Anais, de 26 años, aboga por la eliminación del Monumento a la Emancipación con un hombre que desea conservarlo, en Lincoln Park, Washington DC, Estados Unidos.

El Monumento a la Emancipación muestra a Lincoln sosteniendo la Proclamación de la Emancipación en una mano, con la otra sobre la cabeza de un hombre negro con taparrabos, arrodillado a sus pies. Los críticos argumentan que la estatua es paternalista, degradante en su descripción de los estadounidenses negros y que no hace justicia al papel que jugaron en su propia liberación. Quienes están en contra de la remoción dicen que es una descripción positiva de las personas liberadas de los grilletes de la esclavitud y que la remoción de esos monumentos puede equivaler a borrar la historia.
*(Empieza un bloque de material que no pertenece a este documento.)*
/-! ## §2 The exponential moments of the collar-crosser statistic -/

/-- **All-order exponential moments of the collar-crosser statistic, both lattices** (the
quantitative form behind the registered anchor: explicit `C`, `c` in terms of the lattice constants
`α, c₀` of `expMoment_collarCount_le_latticeEnsembles` and the aspect ratio `K`). -/
theorem expMoment_collarStat_le : ∀ E ∈ latticeEnsembles, ∀ {t : ℝ}, 0 < t →
    ∃ C c : ℝ, 0 < c ∧ ∀ (δ ρ₁ ρ₂ ρ' : ℝ), 0 < δ → c * δ ≤ ρ' → 0 < ρ₁ → ρ₁ ≤ ρ₂ →
      ρ₂ ≤ ρ₁ + 2 * δ → ρ₂ ≤ 2 * ρ' →
      Integrable (fun ω ↦ Real.exp (t * ∑ᶠ u ∈ {u ∈ (E.X δ ω).loops |
        (u.range ∩ closedBall (0 : ℂ) ρ₂).Nonempty ∧ ¬ u.range ⊆ ball (0 : ℂ) ρ₁},
          min 1 (diam u.range ^ 2 / ρ' ^ 2))) E.P ∧
      ∫ ω, Real.exp (t * ∑ᶠ u ∈ {u ∈ (E.X δ ω).loops |
        (u.range ∩ closedBall (0 : ℂ) ρ₂).Nonempty ∧ ¬ u.range ⊆ ball (0 : ℂ) ρ₁},
          min 1 (diam u.range ^ 2 / ρ' ^ 2)) ∂E.P ≤ C := by
  intro E hE t ht
  haveI := isProbabilityMeasure_of_mem hE
  obtain ⟨α, c₀, hα, hc₀4, hCT⟩ := expMoment_collarCount_le_latticeEnsembles E hE
  have hc₀ : 0 < c₀ := by linarith
  obtain ⟨K, hK8, hKw⟩ := TowerMomentUpper.exists_aspect (w := Real.exp (8 * t)) (Real.one_le_exp (by positivity)) hα
  have hK8' : (8 : ℝ) ≤ K := by exact_mod_cast hK8
  have hK0 : (0 : ℝ) < K := by linarith
  set p : ℝ := (4 / (K : ℝ)) ^ α with hp
  have hp0 : 0 ≤ p := by positivity
  have hq16 : Real.exp (16 * t) * p ≤ 1 / 2 := by
    have e : Real.exp (8 * t) ^ 2 = Real.exp (16 * t) := by rw [← Real.exp_nat_mul]; ring_nf
    rw [← e]; exact hKw
  -- the constants
  set D : ℝ := 32 * 9 * (8 * K * c₀) ^ 2 with hD
  set β : ℝ := 32 * t * Real.exp (16 * t) * p * (32 * π * K + 3) with hβ
  refine ⟨Real.exp (t * D) * Real.exp β, 4 * K * c₀, by positivity,
    fun δ ρ₁ ρ₂ ρ' hδ hcδ hρ₁ h12 h21 h2' ↦ ?_⟩
  have hρ' : 0 < ρ' := lt_of_lt_of_le (by positivity) hcδ
  have hρ₂ : 0 < ρ₂ := lt_of_lt_of_le hρ₁ h12
  have h5δ : 5 * δ ≤ ρ' := by
    have h5 : (5 : ℝ) ≤ 4 * K * c₀ := by nlinarith
    exact le_trans (mul_le_mul_of_nonneg_right h5 hδ.le) hcδ
  -- the number of scales
  set x : ℝ := ρ' / (4 * K * c₀ * δ) with hx
  have hx1 : 1 ≤ x := by rw [hx, le_div_iff₀ (by positivity)]; linarith
  obtain ⟨n, hn1, hn2⟩ := exists_nat_pow_near hx1 one_lt_two
  -- cell sizes `a_j = ρ'/(4K 2^j) ≥ c₀ δ` for `j ≤ n`, and the microscopic threshold
  have haj : ∀ j ∈ Finset.range (n + 1), c₀ * δ ≤ ρ' / (4 * K * 2 ^ j) := by
    intro j hj
    have hjn : j ≤ n := Nat.lt_succ_iff.1 (Finset.mem_range.1 hj)
    have h2j : (2 : ℝ) ^ j ≤ 2 ^ n := pow_le_pow_right₀ one_le_two hjn
    rw [le_div_iff₀ (by positivity)]
    rw [hx, le_div_iff₀ (by positivity)] at hn1
    nlinarith [mul_le_mul_of_nonneg_left h2j (by positivity : 0 ≤ c₀ * δ * (4 * K))]
  have hmicro : 1 / (2 : ℝ) ^ n ≤ 8 * K * c₀ * δ / ρ' := by
    rw [hx, div_lt_iff₀ (by positivity), pow_succ] at hn2
    rw [div_le_div_iff₀ (by positivity) hρ', one_mul]
    nlinarith
  -- the crossers, the scale counts and their exponential moments
  set cross : UnbasedLoop ℂ → Prop := fun u ↦
    (u.range ∩ closedBall (0 : ℂ) ρ₂).Nonempty ∧ ¬ u.range ⊆ ball (0 : ℂ) ρ₁ with hcross
  set N : ℕ → E.Ω → ℕ := fun j ω ↦ {u ∈ (E.X δ ω).loops | cross u ∧ ρ' / 2 ^ j ≤ diam u.range}.ncard
    with hN
  have hNm : ∀ j, Measurable (N j) := fun j ↦ BigLoops.measurable_ncard_loops_sep E hE δ _
  have hscale : ∀ j ∈ Finset.range (n + 1),
      Integrable (fun ω ↦ Real.exp (8 * t / 2 ^ j * (N j ω : ℝ))) E.P ∧
      ∫ ω, Real.exp (8 * t / 2 ^ j * (N j ω : ℝ)) ∂E.P ≤
        Real.exp (2 * (Real.exp (2 * (8 * t / 2 ^ j)) - 1) * p * (4 * π * ρ₂ / (ρ' / (4 * K * 2 ^ j)) + 3)) := by
    intro j hj
    have h2j1 : (1 : ℝ) ≤ 2 ^ j := one_le_pow₀ one_le_two
    have hl : 0 ≤ 8 * t / 2 ^ j := by positivity
    have hq : Real.exp (2 * (8 * t / 2 ^ j)) * p ≤ 1 / 2 := by
      refine le_trans (mul_le_mul_of_nonneg_right (Real.exp_le_exp.2 ?_) hp0) hq16
      rw [← mul_div_assoc, div_le_iff₀ (by positivity)]
      nlinarith
    have ha := haj j hj
    have ha4 : 4 * δ ≤ ρ' / (4 * K * 2 ^ j) := le_trans (by nlinarith) ha
    refine hCT K δ ρ₂ (ρ' / (4 * K * 2 ^ j)) (8 * t / 2 ^ j) _ hK8' hδ ha hρ₂ hl hq fun u hu ↦ ⟨?_, ?_⟩
    · obtain ⟨z, hz, hz1, hz2⟩ := exists_mem_range_norm_mem_Icc u h12 hu.1.1 hu.1.2
      exact ⟨z, hz, by linarith, hz2⟩
    · intro y _
      have e : (K : ℝ) * (ρ' / (4 * K * 2 ^ j)) = (ρ' / 2 ^ j) / 4 := by field_simp
      rw [e]
      exact range_inter_compl_ball_nonempty_of_diam u (by positivity) hu.2 y
  -- the Hölder assembly across scales
  set Z : ℕ → E.Ω → ℝ := fun j ω ↦ 4 * t / (2 ^ j) ^ 2 * (N j ω : ℝ) with hZ
  set w : ℕ → ℝ := fun j ↦ 1 / (2 * 2 ^ j) with hw
  set B : ℕ → ℝ := fun j ↦ w j * (2 * (Real.exp (2 * (8 * t / 2 ^ j)) - 1) * p *
    (4 * π * ρ₂ / (ρ' / (4 * K * 2 ^ j)) + 3)) with hB
  have hw0 : ∀ j ∈ Finset.range (n + 1), 0 < w j := fun j _ ↦ by positivity
  have hw1 : ∑ j ∈ Finset.range (n + 1), w j ≤ 1 := by
    have hgeom := BigLoopsExp.geom_sum_range_le_two (x := 1 / 2) (by norm_num) (by norm_num) (n + 1)
    have e : ∀ j ∈ Finset.range (n + 1), w j = 1 / 2 * (1 / 2) ^ j := fun j _ ↦ by
      rw [hw]; dsimp only; rw [one_div_pow]; field_simp
    rw [Finset.sum_congr rfl e, ← Finset.mul_sum]
    linarith
  have hZw : ∀ j ω, Z j ω / w j = 8 * t / 2 ^ j * (N j ω : ℝ) := fun j ω ↦ by
    rw [hZ, hw]; dsimp only; field_simp; ring
  have hBw : ∀ j, B j / w j = 2 * (Real.exp (2 * (8 * t / 2 ^ j)) - 1) * p *
      (4 * π * ρ₂ / (ρ' / (4 * K * 2 ^ j)) + 3) := fun j ↦ by
    have : w j ≠ 0 := by positivity
    rw [hB]; dsimp only; field_simp
  obtain ⟨hIsum, hsum⟩ := expMoment_scaleSum_le_latticeEnsembles E hE (n + 1) Z w B
    (fun j _ ↦ (measurable_from_nat.comp (hNm j)).const_mul _) hw0 hw1 fun j hj ↦ by
      simp_rw [hZw j, hBw j]; exact hscale j hj
  -- the sum of the scale bounds
  have hBle : ∀ j ∈ Finset.range (n + 1), B j ≤ β * (1 / 2 * (1 / 2) ^ j) := fun j _ ↦
    scaleRate_le ht.le hp0 hK0.le hρ' hρ₂.le h2' j
  have hBsum : ∑ j ∈ Finset.range (n + 1), B j ≤ β := by
    have hgeom := BigLoopsExp.geom_sum_range_le_two (x := 1 / 2) (by norm_num) (by norm_num) (n + 1)
    calc ∑ j ∈ Finset.range (n + 1), B j ≤ ∑ j ∈ Finset.range (n + 1), β * (1 / 2 * (1 / 2) ^ j) :=
          Finset.sum_le_sum hBle
      _ = β * (1 / 2) * ∑ j ∈ Finset.range (n + 1), (1 / 2 : ℝ) ^ j := by
          rw [Finset.mul_sum]; exact Finset.sum_congr rfl fun j _ ↦ by ring
      _ ≤ β * (1 / 2) * 2 := mul_le_mul_of_nonneg_left hgeom (by positivity)
      _ = β := by ring
  -- the statistic: measurability, boundedness, the pathwise domination
  set S : E.Ω → ℝ := fun ω ↦ ∑ᶠ u ∈ {u ∈ (E.X δ ω).loops | cross u},
    min 1 (diam u.range ^ 2 / ρ' ^ 2) with hS
  have hSm : Measurable S := FirstMoment.measurable_finsum_loops_sep E hE δ cross _
  have hg1 : ∀ u : UnbasedLoop ℂ, |min 1 (diam u.range ^ 2 / ρ' ^ 2)| ≤ 1 := fun u ↦ by
    rw [abs_of_nonneg (le_min zero_le_one (by positivity))]; exact min_le_left _ _
  obtain ⟨Nδ, hNδ⟩ := FirstMoment.exists_ncard_loops_meeting_le E hE hδ ρ₂
  have hSb : ∀ ω, |S ω| ≤ Nδ := fun ω ↦ by
    have hsupp : {u ∈ (E.X δ ω).loops | cross u} ∩
        Function.support (fun u : UnbasedLoop ℂ ↦ min 1 (diam u.range ^ 2 / ρ' ^ 2)) ⊆
        {u ∈ (E.X δ ω).loops | (u.range ∩ closedBall (0 : ℂ) ρ₂).Nonempty} :=
      fun u hu ↦ ⟨hu.1.1, hu.1.2.1⟩
    have h := FirstMoment.abs_finsum_mem_le (hNδ ω).1 hsupp zero_le_one hg1
    rw [one_mul] at h
    exact h.trans (by exact_mod_cast (hNδ ω).2)
  have hSint : Integrable (fun ω ↦ Real.exp (t * S ω)) E.P :=
    UVExpMoments.integrable_exp_of_abs_le E hE S t Nδ hSm hSb
  have hdom : ∀ ω, t * S ω ≤ ∑ j ∈ Finset.range (n + 1), Z j ω + t * D := by
    intro ω
    have hfinall := (ncard_loops_meeting_le_latticeEnsembles E hE δ ρ₂ ω hδ hρ₂.le)
    have hCfin : {u ∈ (E.X δ ω).loops | cross u}.Finite :=
      hfinall.1.subset fun u hu ↦ ⟨hu.1, hu.2.1⟩
    have hSeq : S ω = ∑ u ∈ hCfin.toFinset, min 1 (diam u.range ^ 2 / ρ' ^ 2) :=
      finsum_mem_eq_finite_toFinset_sum _ hCfin
    have hsub : {u ∈ (E.X δ ω).loops | cross u} ⊆
        {u ∈ (E.X δ ω).loops | (u.range ∩ closedBall (0 : ℂ) ρ₂).Nonempty} :=
      fun u hu ↦ ⟨hu.1, hu.2.1⟩
    have hcard : (hCfin.toFinset.card : ℝ) ≤ 32 * (ρ₂ / δ + 5) ^ 2 := by
      rw [← Set.ncard_eq_toFinset_card _ hCfin]
      exact le_trans (by exact_mod_cast Set.ncard_le_ncard hsub hfinall.1) hfinall.2
    have hfilt : ∀ j, ((hCfin.toFinset.filter fun u ↦ ρ' / 2 ^ j ≤ diam u.range).card : ℝ) = N j ω := by
      intro j
      have hset : (↑(hCfin.toFinset.filter fun u ↦ ρ' / 2 ^ j ≤ diam u.range) : Set (UnbasedLoop ℂ)) =
          {u ∈ (E.X δ ω).loops | cross u ∧ ρ' / 2 ^ j ≤ diam u.range} := by
        ext u
        simp only [Finset.coe_filter, Set.Finite.mem_toFinset, Set.mem_setOf_eq, and_assoc]
      rw [hN]; dsimp only
      rw [← hset, Set.ncard_coe_finset]
    have hstep := sum_min_le_scaleSum hρ' n hCfin.toFinset
    simp_rw [hfilt] at hstep
    have hmic : (hCfin.toFinset.card : ℝ) / (2 ^ n) ^ 2 ≤ D :=
      microRemainder_le hK0.le hc₀.le hδ hρ' h5δ hρ₂.le h2' hcard hmicro
    have hZsum : t * ∑ j ∈ Finset.range (n + 1), 4 / (2 ^ j) ^ 2 * (N j ω : ℝ) =
        ∑ j ∈ Finset.range (n + 1), Z j ω := by
      rw [Finset.mul_sum]; exact Finset.sum_congr rfl fun j _ ↦ by rw [hZ]; ring
    rw [hSeq, ← hZsum]
    nlinarith [hstep, hmic, ht]
  -- integrate
  refine ⟨hSint, ?_⟩
  have hmaj : Integrable (fun ω ↦ Real.exp (t * D) * Real.exp (∑ j ∈ Finset.range (n + 1), Z j ω)) E.P :=
    hIsum.const_mul _
  calc ∫ ω, Real.exp (t * S ω) ∂E.P
      ≤ ∫ ω, Real.exp (t * D) * Real.exp (∑ j ∈ Finset.range (n + 1), Z j ω) ∂E.P := by
        refine integral_mono hSint hmaj fun ω ↦ ?_
        rw [← Real.exp_add]
        exact Real.exp_le_exp.2 (by linarith [hdom ω])
    _ = Real.exp (t * D) * ∫ ω, Real.exp (∑ j ∈ Finset.range (n + 1), Z j ω) ∂E.P := integral_const_mul _ _
    _ ≤ Real.exp (t * D) * Real.exp β :=
        mul_le_mul_of_nonneg_left (hsum.trans (Real.exp_le_exp.2 hBsum)) (Real.exp_pos _).le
El impulso para quitar la estatua se produjo en medio de una ola de llamados para derribar los monumentos de los generales confederados en todo el país, una medida muy bien recibida por los activistas del movimiento Black Lives Matter, que ven a los monumentos confederados y otros como recordatorios de una historia opresiva. Piden una explicación más honesta de la historia de Estados Unidos. Los funcionarios erigieron barreras alrededor del Monumento a la Emancipación antes de las manifestaciones.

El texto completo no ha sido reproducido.